_Work request:_ Go through the data below. List every line that holds the word "solutions".

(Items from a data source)

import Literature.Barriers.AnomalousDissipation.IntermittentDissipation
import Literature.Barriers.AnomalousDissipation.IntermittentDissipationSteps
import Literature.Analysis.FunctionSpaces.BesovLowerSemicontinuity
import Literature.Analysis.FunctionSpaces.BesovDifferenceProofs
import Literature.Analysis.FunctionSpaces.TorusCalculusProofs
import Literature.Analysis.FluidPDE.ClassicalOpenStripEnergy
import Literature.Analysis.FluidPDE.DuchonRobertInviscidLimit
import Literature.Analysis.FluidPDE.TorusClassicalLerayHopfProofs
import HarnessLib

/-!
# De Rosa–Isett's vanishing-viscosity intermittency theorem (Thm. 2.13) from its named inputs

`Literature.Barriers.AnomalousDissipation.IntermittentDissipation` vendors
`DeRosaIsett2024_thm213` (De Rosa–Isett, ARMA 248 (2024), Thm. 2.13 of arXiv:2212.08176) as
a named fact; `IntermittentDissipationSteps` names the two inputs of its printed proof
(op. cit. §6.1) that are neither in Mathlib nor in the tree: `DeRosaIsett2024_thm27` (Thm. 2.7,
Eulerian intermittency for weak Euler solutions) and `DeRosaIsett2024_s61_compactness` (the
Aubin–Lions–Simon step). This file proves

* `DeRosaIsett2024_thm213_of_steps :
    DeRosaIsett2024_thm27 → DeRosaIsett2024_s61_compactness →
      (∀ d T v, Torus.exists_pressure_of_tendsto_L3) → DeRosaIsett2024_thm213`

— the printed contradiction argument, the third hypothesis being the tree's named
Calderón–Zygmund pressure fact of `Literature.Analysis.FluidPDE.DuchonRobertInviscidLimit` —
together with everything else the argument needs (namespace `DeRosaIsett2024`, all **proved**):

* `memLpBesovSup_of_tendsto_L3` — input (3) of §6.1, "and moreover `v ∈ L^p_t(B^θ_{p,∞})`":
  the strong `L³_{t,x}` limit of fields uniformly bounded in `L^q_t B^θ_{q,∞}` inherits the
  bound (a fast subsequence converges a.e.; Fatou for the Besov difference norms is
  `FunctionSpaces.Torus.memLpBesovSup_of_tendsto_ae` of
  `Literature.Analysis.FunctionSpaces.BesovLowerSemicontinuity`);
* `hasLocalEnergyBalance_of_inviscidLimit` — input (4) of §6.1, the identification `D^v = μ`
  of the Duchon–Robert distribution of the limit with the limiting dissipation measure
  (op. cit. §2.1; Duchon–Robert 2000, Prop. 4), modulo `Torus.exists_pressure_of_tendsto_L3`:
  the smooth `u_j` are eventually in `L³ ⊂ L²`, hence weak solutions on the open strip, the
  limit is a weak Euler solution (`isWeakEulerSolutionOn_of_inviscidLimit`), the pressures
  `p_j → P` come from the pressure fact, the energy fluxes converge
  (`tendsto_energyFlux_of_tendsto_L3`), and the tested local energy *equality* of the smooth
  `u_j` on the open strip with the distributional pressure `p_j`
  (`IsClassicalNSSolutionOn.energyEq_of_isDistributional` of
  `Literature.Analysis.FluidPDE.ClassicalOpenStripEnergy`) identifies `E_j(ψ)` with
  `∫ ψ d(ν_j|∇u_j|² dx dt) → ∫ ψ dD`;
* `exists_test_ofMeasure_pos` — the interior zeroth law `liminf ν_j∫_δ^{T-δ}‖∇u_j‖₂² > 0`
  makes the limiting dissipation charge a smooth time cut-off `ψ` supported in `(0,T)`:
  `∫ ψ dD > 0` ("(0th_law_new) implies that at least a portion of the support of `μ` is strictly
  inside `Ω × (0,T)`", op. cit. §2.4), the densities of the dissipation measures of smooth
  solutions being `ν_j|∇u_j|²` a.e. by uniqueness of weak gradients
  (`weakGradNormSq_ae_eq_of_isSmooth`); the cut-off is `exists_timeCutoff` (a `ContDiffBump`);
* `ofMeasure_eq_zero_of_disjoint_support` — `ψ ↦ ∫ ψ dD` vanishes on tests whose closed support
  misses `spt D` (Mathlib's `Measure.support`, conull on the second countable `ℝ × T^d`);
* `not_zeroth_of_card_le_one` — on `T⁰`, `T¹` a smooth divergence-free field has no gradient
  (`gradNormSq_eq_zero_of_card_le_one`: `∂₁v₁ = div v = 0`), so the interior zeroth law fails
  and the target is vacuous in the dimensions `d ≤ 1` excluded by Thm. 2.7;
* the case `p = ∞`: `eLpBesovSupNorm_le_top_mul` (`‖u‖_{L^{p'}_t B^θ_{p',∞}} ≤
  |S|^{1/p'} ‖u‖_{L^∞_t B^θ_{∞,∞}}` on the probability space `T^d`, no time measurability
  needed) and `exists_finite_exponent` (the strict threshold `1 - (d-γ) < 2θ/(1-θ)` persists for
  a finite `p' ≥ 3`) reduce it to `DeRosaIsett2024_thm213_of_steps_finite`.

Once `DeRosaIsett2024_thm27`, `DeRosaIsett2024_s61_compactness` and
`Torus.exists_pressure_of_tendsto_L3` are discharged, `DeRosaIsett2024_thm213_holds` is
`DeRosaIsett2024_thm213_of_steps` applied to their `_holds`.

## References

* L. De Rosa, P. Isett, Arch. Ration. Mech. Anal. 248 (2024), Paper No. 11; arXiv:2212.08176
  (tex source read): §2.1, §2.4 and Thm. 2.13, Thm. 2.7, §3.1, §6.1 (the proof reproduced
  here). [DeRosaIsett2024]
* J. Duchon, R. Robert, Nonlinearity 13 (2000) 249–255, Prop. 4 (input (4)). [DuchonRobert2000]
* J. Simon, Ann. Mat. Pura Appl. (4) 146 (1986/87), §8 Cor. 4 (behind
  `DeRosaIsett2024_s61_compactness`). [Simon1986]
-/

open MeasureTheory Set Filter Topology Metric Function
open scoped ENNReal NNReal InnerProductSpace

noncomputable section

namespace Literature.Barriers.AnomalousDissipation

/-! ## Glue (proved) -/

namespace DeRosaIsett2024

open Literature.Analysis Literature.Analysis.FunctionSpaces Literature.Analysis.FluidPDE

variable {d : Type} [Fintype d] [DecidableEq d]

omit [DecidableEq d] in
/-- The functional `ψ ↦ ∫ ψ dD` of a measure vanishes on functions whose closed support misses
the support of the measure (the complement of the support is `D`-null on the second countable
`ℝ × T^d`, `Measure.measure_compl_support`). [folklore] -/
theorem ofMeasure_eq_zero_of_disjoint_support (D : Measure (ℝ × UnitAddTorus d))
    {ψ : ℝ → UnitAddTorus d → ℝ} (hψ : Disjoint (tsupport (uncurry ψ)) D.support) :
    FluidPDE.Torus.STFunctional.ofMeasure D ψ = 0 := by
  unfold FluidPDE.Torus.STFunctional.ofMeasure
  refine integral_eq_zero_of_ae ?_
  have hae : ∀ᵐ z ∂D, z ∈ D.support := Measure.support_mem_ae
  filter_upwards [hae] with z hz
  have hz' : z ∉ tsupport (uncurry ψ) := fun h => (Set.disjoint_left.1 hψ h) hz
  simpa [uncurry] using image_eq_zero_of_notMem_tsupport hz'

==

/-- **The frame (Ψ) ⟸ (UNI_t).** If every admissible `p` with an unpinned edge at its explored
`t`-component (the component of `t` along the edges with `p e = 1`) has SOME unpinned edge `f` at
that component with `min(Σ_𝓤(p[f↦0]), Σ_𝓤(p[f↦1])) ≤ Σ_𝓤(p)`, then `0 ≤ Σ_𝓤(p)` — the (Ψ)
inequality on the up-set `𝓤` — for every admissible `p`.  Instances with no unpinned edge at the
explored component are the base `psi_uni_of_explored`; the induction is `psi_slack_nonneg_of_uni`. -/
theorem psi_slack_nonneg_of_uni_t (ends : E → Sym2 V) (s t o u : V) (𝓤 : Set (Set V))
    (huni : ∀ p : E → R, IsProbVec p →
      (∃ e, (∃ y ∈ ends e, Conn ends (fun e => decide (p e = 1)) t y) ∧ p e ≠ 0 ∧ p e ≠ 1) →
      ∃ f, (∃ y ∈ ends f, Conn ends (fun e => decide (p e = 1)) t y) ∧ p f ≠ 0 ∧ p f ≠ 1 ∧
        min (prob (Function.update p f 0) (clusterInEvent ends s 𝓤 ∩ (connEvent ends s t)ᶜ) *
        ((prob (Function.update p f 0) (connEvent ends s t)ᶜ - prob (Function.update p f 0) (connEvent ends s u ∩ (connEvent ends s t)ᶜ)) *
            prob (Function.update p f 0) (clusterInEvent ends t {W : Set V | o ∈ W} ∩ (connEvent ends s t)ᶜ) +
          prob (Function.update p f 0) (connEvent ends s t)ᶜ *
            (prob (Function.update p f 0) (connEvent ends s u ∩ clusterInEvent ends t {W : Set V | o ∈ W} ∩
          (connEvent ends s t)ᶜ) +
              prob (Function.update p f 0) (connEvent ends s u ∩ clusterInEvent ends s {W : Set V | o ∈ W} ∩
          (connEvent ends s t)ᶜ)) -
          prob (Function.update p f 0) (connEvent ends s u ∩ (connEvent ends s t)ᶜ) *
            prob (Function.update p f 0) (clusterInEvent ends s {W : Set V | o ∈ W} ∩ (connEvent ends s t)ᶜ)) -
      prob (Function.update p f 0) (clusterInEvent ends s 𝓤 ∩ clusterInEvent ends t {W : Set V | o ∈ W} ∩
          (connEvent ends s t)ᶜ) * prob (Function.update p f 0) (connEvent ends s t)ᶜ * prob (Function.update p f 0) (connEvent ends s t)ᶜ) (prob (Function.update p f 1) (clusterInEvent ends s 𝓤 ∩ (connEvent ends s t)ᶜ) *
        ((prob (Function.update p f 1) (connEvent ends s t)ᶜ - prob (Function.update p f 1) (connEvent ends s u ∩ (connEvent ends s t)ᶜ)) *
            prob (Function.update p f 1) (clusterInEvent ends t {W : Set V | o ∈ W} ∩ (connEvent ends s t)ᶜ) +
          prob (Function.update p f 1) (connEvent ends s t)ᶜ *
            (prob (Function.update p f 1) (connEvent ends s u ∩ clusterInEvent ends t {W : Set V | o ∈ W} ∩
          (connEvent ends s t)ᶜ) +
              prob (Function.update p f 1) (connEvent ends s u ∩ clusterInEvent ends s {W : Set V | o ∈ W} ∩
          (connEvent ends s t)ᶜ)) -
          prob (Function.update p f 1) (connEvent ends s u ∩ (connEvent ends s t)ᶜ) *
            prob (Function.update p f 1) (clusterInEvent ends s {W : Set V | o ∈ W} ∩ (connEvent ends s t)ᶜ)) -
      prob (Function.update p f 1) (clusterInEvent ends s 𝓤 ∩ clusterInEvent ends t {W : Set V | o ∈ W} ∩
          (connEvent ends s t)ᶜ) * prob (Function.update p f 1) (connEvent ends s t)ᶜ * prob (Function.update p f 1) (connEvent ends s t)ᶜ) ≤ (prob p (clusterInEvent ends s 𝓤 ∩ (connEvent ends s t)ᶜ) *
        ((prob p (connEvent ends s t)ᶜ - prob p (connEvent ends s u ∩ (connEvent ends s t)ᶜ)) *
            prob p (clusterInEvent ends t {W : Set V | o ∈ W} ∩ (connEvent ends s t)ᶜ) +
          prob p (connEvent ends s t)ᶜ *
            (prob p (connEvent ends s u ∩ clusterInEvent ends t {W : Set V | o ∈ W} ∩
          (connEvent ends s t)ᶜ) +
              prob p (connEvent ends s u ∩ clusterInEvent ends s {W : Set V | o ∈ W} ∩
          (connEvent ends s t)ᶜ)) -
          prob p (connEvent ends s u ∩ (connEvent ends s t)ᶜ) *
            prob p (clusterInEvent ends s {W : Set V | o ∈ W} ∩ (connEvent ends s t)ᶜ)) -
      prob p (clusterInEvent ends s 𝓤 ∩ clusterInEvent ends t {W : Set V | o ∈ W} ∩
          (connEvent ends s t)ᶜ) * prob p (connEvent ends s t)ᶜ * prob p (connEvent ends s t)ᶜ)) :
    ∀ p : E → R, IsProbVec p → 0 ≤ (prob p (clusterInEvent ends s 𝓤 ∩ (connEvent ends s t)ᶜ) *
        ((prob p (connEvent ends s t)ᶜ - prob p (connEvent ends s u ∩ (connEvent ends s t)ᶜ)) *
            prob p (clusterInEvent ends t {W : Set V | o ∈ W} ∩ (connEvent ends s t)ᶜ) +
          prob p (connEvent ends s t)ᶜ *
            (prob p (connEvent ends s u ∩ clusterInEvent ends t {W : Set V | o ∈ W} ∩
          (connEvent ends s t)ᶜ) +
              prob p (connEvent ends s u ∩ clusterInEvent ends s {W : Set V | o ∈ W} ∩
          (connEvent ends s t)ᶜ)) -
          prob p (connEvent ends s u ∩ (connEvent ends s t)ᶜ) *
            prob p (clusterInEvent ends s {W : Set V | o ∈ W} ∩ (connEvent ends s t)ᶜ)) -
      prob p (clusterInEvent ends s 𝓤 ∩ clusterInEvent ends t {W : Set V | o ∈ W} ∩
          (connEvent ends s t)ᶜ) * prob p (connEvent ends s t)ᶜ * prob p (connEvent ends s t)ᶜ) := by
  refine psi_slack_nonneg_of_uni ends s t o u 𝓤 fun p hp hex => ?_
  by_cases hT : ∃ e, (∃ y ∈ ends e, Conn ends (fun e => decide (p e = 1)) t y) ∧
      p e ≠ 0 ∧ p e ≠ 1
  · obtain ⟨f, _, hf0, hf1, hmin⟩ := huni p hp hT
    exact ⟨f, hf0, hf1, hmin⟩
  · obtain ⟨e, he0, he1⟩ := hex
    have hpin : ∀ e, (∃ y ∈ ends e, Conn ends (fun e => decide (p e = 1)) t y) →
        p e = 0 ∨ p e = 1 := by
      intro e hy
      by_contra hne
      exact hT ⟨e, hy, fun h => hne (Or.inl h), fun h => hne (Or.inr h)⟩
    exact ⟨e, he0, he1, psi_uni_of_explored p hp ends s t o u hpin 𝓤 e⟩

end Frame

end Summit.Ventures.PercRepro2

_Answer space:_
Eulerian intermittency for weak Euler solutions) and `DeRosaIsett2024_s61_compactness` (the
  the smooth `u_j` are eventually in `L³ ⊂ L²`, hence weak solutions on the open strip, the
  solutions being `ν_j|∇u_j|²` a.e. by uniqueness of weak gradients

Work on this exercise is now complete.